Em Junho, a Heavenly Sweetness editou um dos discos de música africana mais prementes de 2020, Horizonte, dos Bandé-Gamboa, uma banda que, por causa da pandemia, não pode consumar o seu potencial em concerto.

Bandé-Gamboa: “Em vez de resgatar mais música, é altura de criar algo novo”

Fotografia: Direitos Reservados
Publicado a: 15/10/2020

Algures no mês de Julho, o meu dealer de discos diz-me que tem algo para mim, “que [gosto] dos trópicos”. Das muitas nomenclaturas que usadas para descrever a dita música do mundo, esta talvez seja das menos problemáticas — as questões que destas categorias advêm passam, impreterivelmente, por uma separação “nós vs. eles”. Dos dois lados desta barricada imaginada há prejudicados: tanto quem faz e produz a música, sujeito a subjugar-se criativamente às regras de um mercado de souvenir e fetichizado, como quem a ouve, que na busca pelo autêntico ignora, invariavelmente, o que de facto o é em detrimento do que foi. O João, por obra de um perfil bem traçado, sabia que me estava a mostrar um projecto que nasce e existe na fronteira que separa o mercado da realidade periférica; porém, talvez não soubesse que me iria despoletar uma crise identitária induzida na rota dos Bandé-Gamboa.

A problemática das categorizações, e generalizações em queda, é uma presença constante na cabeça do produtor-executivo dos Bandé-Gamboa, Francisco “Fininho” Sousa. Se o era antes, intensificou-se perante o convite que a editora Heavenly Sweetness lhe dirigiu para criar um compêndio de canções a celebrar a cultura crioula de Cabo Verde e Guiné-Bissau, ambas nações filhas do humanista Amílcar Cabral — à memória do qual é dedicado Horizonte, o registo que acabaria por sair em Junho deste ano com o selo da discográfica francesa. Como acrescentar valor, seja de que lado da barricada for, passou a ser a questão que conduziria todo o processo que viria a resultar em Bandé-Gamboa, uma banda criada para se apresentar ao vivo, para viver além da prensagem de um disco e para devolver aos crioulos o que deles é: um funaná de amanhã, um gumbé de hoje e tudo o que entre estes termos possa existir, ser criado e organicamente moldado por oito talentosos e criativos músicos.

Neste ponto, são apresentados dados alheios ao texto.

/-! ### S4. Kőnig: a class lying in `im red_N` for every `N` lies in `𝓕̄_v` -/

/-- **(S4) `⋂_N im red_N ≤ 𝓕_can(E[p])_v` at a finite place** (the reverse of S1).  If
`x ∈ H¹(ℚ_v, E[p])` is, for every `N`, the reduction of a class of `H¹(ℚ_v, E[p^N·p])`, then `x` is
the reduction of a class of `H¹(ℚ_v, T_pE)`, i.e. `x ∈ 𝓕̄_v`.  Proof: the set `S_N` of continuous
crossed homomorphisms `Γ_v → E[p^N·p]` whose reduction represents `x` is finite
(`finite_contOneCocycles_of_finite`; `H¹(ℚ_v, E[p^N·p])` is finite, tree THEOREM
`finite_galoisCohomology_one_of_isNonarchimedeanLocalField`) and non-empty; multiplication by `p`
maps `S_{N+1} → S_N`; Kőnig's lemma (tree `Deformation.exists_seq_compat_of_finite`) gives a compatible
tower `(φ_N)_N`, `p • φ_{N+1} = φ_N`, i.e. a continuous crossed homomorphism
`η = (φ_N)_N : Γ_v → T_pE = lim E[p^n]` with `π_1 ∘ η = φ_0`, so `x = π_{1,*}[η]`.
Serre, *Galois Cohomology* I.§2.2 (cocycles), II.§5.2 Prop. 14 (finiteness); Silverman, *AEC*
III.§7 (the Tate module as compatible sequences). [cite: SerreGaloisCohomology1997, II §5.2 Prop. 14] -/
theorem mem_propagatedSelmerStructureOne_of_forall_mem_range (v : HeightOneSpectrum (𝓞 ℚ))
    {x : galoisCohomology ((W.torsionGaloisModule (p : ℤ)).toLocal (Sum.inr v : Place ℚ)) 1}
    (hx : ∀ N : ℕ, x ∈ (DiscreteGaloisModule.localMap (W.torsionMulBy ((p : ℤ) ^ N) (p : ℤ))
      (Sum.inr v : Place ℚ)).range) :
    x ∈ propagatedSelmerStructureOne W p (Sum.inr v) := by
  -- the modules `M_N = E[p^N·p]`, their local representations, the residual one
  let M : ℕ → Type := fun N => geomTorsion W ((p : ℤ) ^ N * (p : ℤ))
  let X : ℕ → TopRep ℤ (absoluteGaloisGroup (Place.Completion (Sum.inr v : Place ℚ))) := fun N =>
    ((W.torsionGaloisModule ((p : ℤ) ^ N * (p : ℤ))).toLocal (Sum.inr v : Place ℚ)).toTopRep
  let X₁ : TopRep ℤ (absoluteGaloisGroup (Place.Completion (Sum.inr v : Place ℚ))) :=
    ((W.torsionGaloisModule (p : ℤ)).toLocal (Sum.inr v : Place ℚ)).toTopRep
  -- finiteness of the cocycle groups
  have hfinM : ∀ N, Finite (M N) := fun N => by
    have hc : ((p : ℤ) ^ N * (p : ℤ)) = ((p ^ (N + 1) : ℕ) : ℤ) := by push_cast; ring
    show Finite (geomTorsion W ((p : ℤ) ^ N * (p : ℤ)))
    rw [hc]
    haveI : NeZero (p ^ (N + 1)) := ⟨pow_ne_zero _ hp.out.ne_zero⟩
    exact finite_geomTorsion_of_neZero W (p ^ (N + 1))
  have hZfin : ∀ N, Finite (contOneCocycles (X N)) := fun N => by
    -- local-field instances on `ℚ_v = Place.Completion (inr v)` (definitionally `v.adicCompletion ℚ`)
    letI : ValuativeRel (Place.Completion (Sum.inr v : Place ℚ)) :=
      (inferInstance : ValuativeRel (v.adicCompletion ℚ))
    letI : TopologicalSpace (Place.Completion (Sum.inr v : Place ℚ)) :=
      (inferInstance : TopologicalSpace (v.adicCompletion ℚ))
    haveI : IsNonarchimedeanLocalField (Place.Completion (Sum.inr v : Place ℚ)) :=
      (inferInstance : IsNonarchimedeanLocalField (v.adicCompletion ℚ))
    haveI : CharZero (Place.Completion (Sum.inr v : Place ℚ)) := charZero_adicCompletion v
    haveI : Finite (X N) := hfinM N
    exact finite_contOneCocycles_of_finite (X N)
      (finite_galoisCohomology_one_of_isNonarchimedeanLocalField
        ((W.torsionGaloisModule ((p : ℤ) ^ N * (p : ℤ))).toLocal (Sum.inr v : Place ℚ)))
  -- the fibres over `x`
  let S : ℕ → Type := fun N =>
    {φ : contOneCocycles (X N) // oneCocycleClass X₁ (redCocycle W p N (Sum.inr v) φ) = x}
  haveI : ∀ N, Finite (S N) := fun N => by haveI := hZfin N; exact Subtype.finite
  haveI : ∀ N, Nonempty (S N) := fun N => by
    obtain ⟨y, hy⟩ := hx N
    obtain ⟨φ, rfl⟩ := oneCocycleClass_surjective (X N) y
    exact ⟨⟨φ, by
      rw [← hy]; exact (localMap_torsionMulBy_oneCocycleClass W p N (Sum.inr v) φ).symm⟩⟩
  -- multiplication by `p` on crossed homomorphisms, level `N+2` → level `N+1`
  have hmem : ∀ N (P : M (N + 1)), (p : ℤ) • (P : geomPoints W) ∈
      geomTorsion W ((p : ℤ) ^ N * (p : ℤ)) := by
    intro N P
    rw [mem_geomTorsion_iff, smul_smul]
    have hP := (mem_geomTorsion_iff W _ _).mp P.2
    have hc : (p : ℤ) ^ N * (p : ℤ) * (p : ℤ) = (p : ℤ) ^ (N + 1) * (p : ℤ) := by ring
    rw [hc]
    exact hP
  let mulP : ∀ N, contOneCocycles (X (N + 1)) → contOneCocycles (X N) := fun N φ =>
    ⟨⟨fun g => (⟨(p : ℤ) • ((φ.1 g : M (N + 1)) : geomPoints W), hmem N (φ.1 g)⟩ : M N),
      (continuous_of_discreteTopology (f := fun P : M (N + 1) =>
        (⟨(p : ℤ) • (P : geomPoints W), hmem N P⟩ : M N))).comp φ.1.continuous⟩,
     fun g h => by
      apply Subtype.ext
      change (p : ℤ) • ((φ.1 (g * h) : M (N + 1)) : geomPoints W) =
        (p : ℤ) • ((φ.1 g : M (N + 1)) : geomPoints W) +
          absGaloisRestrict ℚ (Place.Completion (Sum.inr v : Place ℚ)) g •
            ((p : ℤ) • ((φ.1 h : M (N + 1)) : geomPoints W))
      rw [φ.2 g h]
      change (p : ℤ) • (((φ.1 g : M (N + 1)) : geomPoints W) +
          absGaloisRestrict ℚ (Place.Completion (Sum.inr v : Place ℚ)) g •
            ((φ.1 h : M (N + 1)) : geomPoints W)) = _
      rw [smul_add, W.smul_zsmul_geomPoints (p : ℤ)]⟩
  have mulP_coe : ∀ N (φ : contOneCocycles (X (N + 1)))
      (g : absoluteGaloisGroup (Place.Completion (Sum.inr v : Place ℚ))),
      (((mulP N φ).1 g : M N) : geomPoints W) = (p : ℤ) • ((φ.1 g : M (N + 1)) : geomPoints W) :=
    fun N φ g => rfl
  -- `mulP` maps the fibre `S_{N+1}` to the fibre `S_N`
  have hred : ∀ N (φ : contOneCocycles (X (N + 1))),
      redCocycle W p N (Sum.inr v) (mulP N φ) = redCocycle W p (N + 1) (Sum.inr v) φ := by
    intro N φ
    refine Subtype.ext (ContinuousMap.ext fun g => Subtype.ext ?_)
    rw [coe_redCocycle_apply, coe_redCocycle_apply, mulP_coe, smul_smul, ← pow_succ]
  let f : ∀ N, S (N + 1) → S N := fun N φ => ⟨mulP N φ.1, by rw [hred]; exact φ.2⟩
  -- Kőnig
  obtain ⟨s, hs⟩ := Deformation.exists_seq_compat_of_finite (S := S) f
  have hs' : ∀ k (g : absoluteGaloisGroup (Place.Completion (Sum.inr v : Place ℚ))),
      (p : ℤ) • (((s (k + 1)).1.1 g : M (k + 1)) : geomPoints W) =
        (((s k).1.1 g : M k) : geomPoints W) := by
    intro k g
    have h := congrArg (fun φ : S k => ((φ.1.1 g : M k) : geomPoints W)) (hs k)
    exact (mulP_coe k (s (k + 1)).1 g).symm.trans h
  -- the compatible tower as a `T_pE`-valued function
  let a : absoluteGaloisGroup (Place.Completion (Sum.inr v : Place ℚ)) → ℕ → geomPoints W :=
    fun g n => match n with
      | 0 => 0
      | k + 1 => (((s k).1.1 g : M k) : geomPoints W)
  have ha0 : ∀ g, a g 0 = 0 := fun g => rfl
  have ha1 : ∀ g k, a g (k + 1) = (((s k).1.1 g : M k) : geomPoints W) := fun g k => rfl
  have htor : ∀ g n, p ^ n • a g n = 0 := by
    intro g n
    cases n with
    | zero => simp only [ha0, smul_zero]
    | succ k =>
      rw [ha1, ← natCast_zsmul]
      have hP := (mem_geomTorsion_iff W _ _).mp ((s k).1.1 g).2
      have hc : ((p ^ (k + 1) : ℕ) : ℤ) = (p : ℤ) ^ k * (p : ℤ) := by push_cast; ring
      rw [hc]
      exact hP
  have hcompat : ∀ g n, p • a g (n + 1) = a g n := by
    intro g n
    cases n with
    | zero =>
      simp only [ha0, ha1, ← natCast_zsmul]
      have hP := (mem_geomTorsion_iff W _ _).mp ((s 0).1.1 g).2
      have hc : (p : ℤ) ^ 0 * (p : ℤ) = (p : ℤ) := by ring
      exact (congrArg (fun c : ℤ => c • (((s 0).1.1 g : M 0) : geomPoints W)) hc).symm.trans hP
    | succ k => simp only [ha1, ← natCast_zsmul]; exact hs' k g
  let η₀ : absoluteGaloisGroup (Place.Completion (Sum.inr v : Place ℚ)) → W.tateModule p := fun g =>
    TateModule.mk (a g) (htor g) (hcompat g)
  have hη₀_proj : ∀ g n, TateModule.proj p n (η₀ g) = a g n := fun g n => rfl
  have hcont : Continuous η₀ := by
    have hpi : Continuous fun g : absoluteGaloisGroup (Place.Completion (Sum.inr v : Place ℚ)) => a g := by
      refine continuous_pi fun n => ?_
      cases n with
      | zero => exact continuous_const
      | succ k =>
        show Continuous fun g => (((s k).1.1 g : M k) : geomPoints W)
        exact continuous_subtype_val.comp (s k).1.1.continuous
    exact hpi.subtype_mk _
  have hcoc : ∀ g h, η₀ (g * h) = η₀ g + (tateLocalRep W p (Sum.inr v : Place ℚ)).toTopRep.ρ g (η₀ h) := by
    intro g h
    refine TateModule.ext fun n => ?_
    rw [map_add, ContinuousRep.toTopRep_ρ_apply, tateLocalRep_apply_apply,
      TateModule.proj_smul_of_distribMulAction, hη₀_proj, hη₀_proj, hη₀_proj]
    cases n with
    | zero => simp only [ha0, smul_zero, add_zero]
    | succ k =>
      simp only [ha1]
      exact congrArg (fun P : M k => (P : geomPoints W)) ((s k).1.2 g h)
  let η : contOneCocycles (tateLocalRep W p (Sum.inr v : Place ℚ)).toTopRep := ⟨⟨η₀, hcont⟩, hcoc⟩
  -- `π_1 ∘ η = φ_0`
  have hpush : pushCocycleOne W p (Sum.inr v : Place ℚ) η = redCocycle W p 0 (Sum.inr v) (s 0).1 := by
    refine Subtype.ext (ContinuousMap.ext fun g => Subtype.ext ?_)
    rw [coe_redCocycle_apply]
    change TateModule.proj p 1 (η₀ g) = _
    rw [hη₀_proj, ha1]
    exact (one_smul ℤ _).symm.trans
      (congrArg (fun c : ℤ => c • (((s 0).1.1 g : M 0) : geomPoints W)) (pow_zero (p : ℤ)).symm)
  refine (mem_propagatedSelmerStructureOne_iff W p (Sum.inr v) x).mpr
    ⟨oneCocycleClass (tateLocalRep W p (Sum.inr v : Place ℚ)).toTopRep η, ?_⟩
  rw [tateLocalMapOne_oneCocycleClass, hpush]
  exact (s 0).2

“A ideia é formar uma banda de agora e criar algo novo, em vez de resgatar mais música”, conta o produtor em entrevista ao Rimas e Batidas. “Acho que as compilações têm um efeito positivo. E isso nota-se não só em quem compra discos, mas também em quem faz música. Nota-se que as pessoas têm uma nova abertura. Por outro lado, também tem efeitos negativos, porque se apenas houver compilações, cria-se uma fetichização com música distante, de tempos distantes”. A tal fronteira, não física mas temporal e, consequentemente, cultural. Uma barreira que levanta interesse pelas “afros e calças à boca de sino”, por certas texturas, de sons quentes, rugosos e que, dadas as condições, apelam à psicadelia sem porventura o ter desejado, acabando as músicas reapropriadas e descontextualizadas em escaparates e tops. Ou, como Fininho explica, “cria-se uma certa estética que deixa muitas bandas novas na gaveta, porque não têm certos códigos para entrar no circuito, de tocar em salas de espectáculos médias,” e que acaba por deixar a dita “cena tropical” sem “diversidade nenhuma”, com “pessoas que acabam por ser muito iguais.”

Esta não é, na verdade, uma crítica de altivez moral. Nesta conversa não houve inocentes: quem a conduziu e agora a transcreve é transeunte do circuito e consumidor dos produtos; quem a deu é um dos primeiros agitadores da actual vaga da dita cena tropical (na condição de ex-CelesteMariposa) e contribuinte do que mais se consome (tendo engendrado a belíssima compilação da Analog Africa, Space Echo). Contudo, nunca Bandé-Gamboa foi, como já se viu, sobre encontrar culpados, ou apontar carrascos, mas antes encontrar soluções e apontar novos caminhos. Será esse, idealmente e também, a tentativa de contributo para este texto, como foi para a conversa de onde partiu.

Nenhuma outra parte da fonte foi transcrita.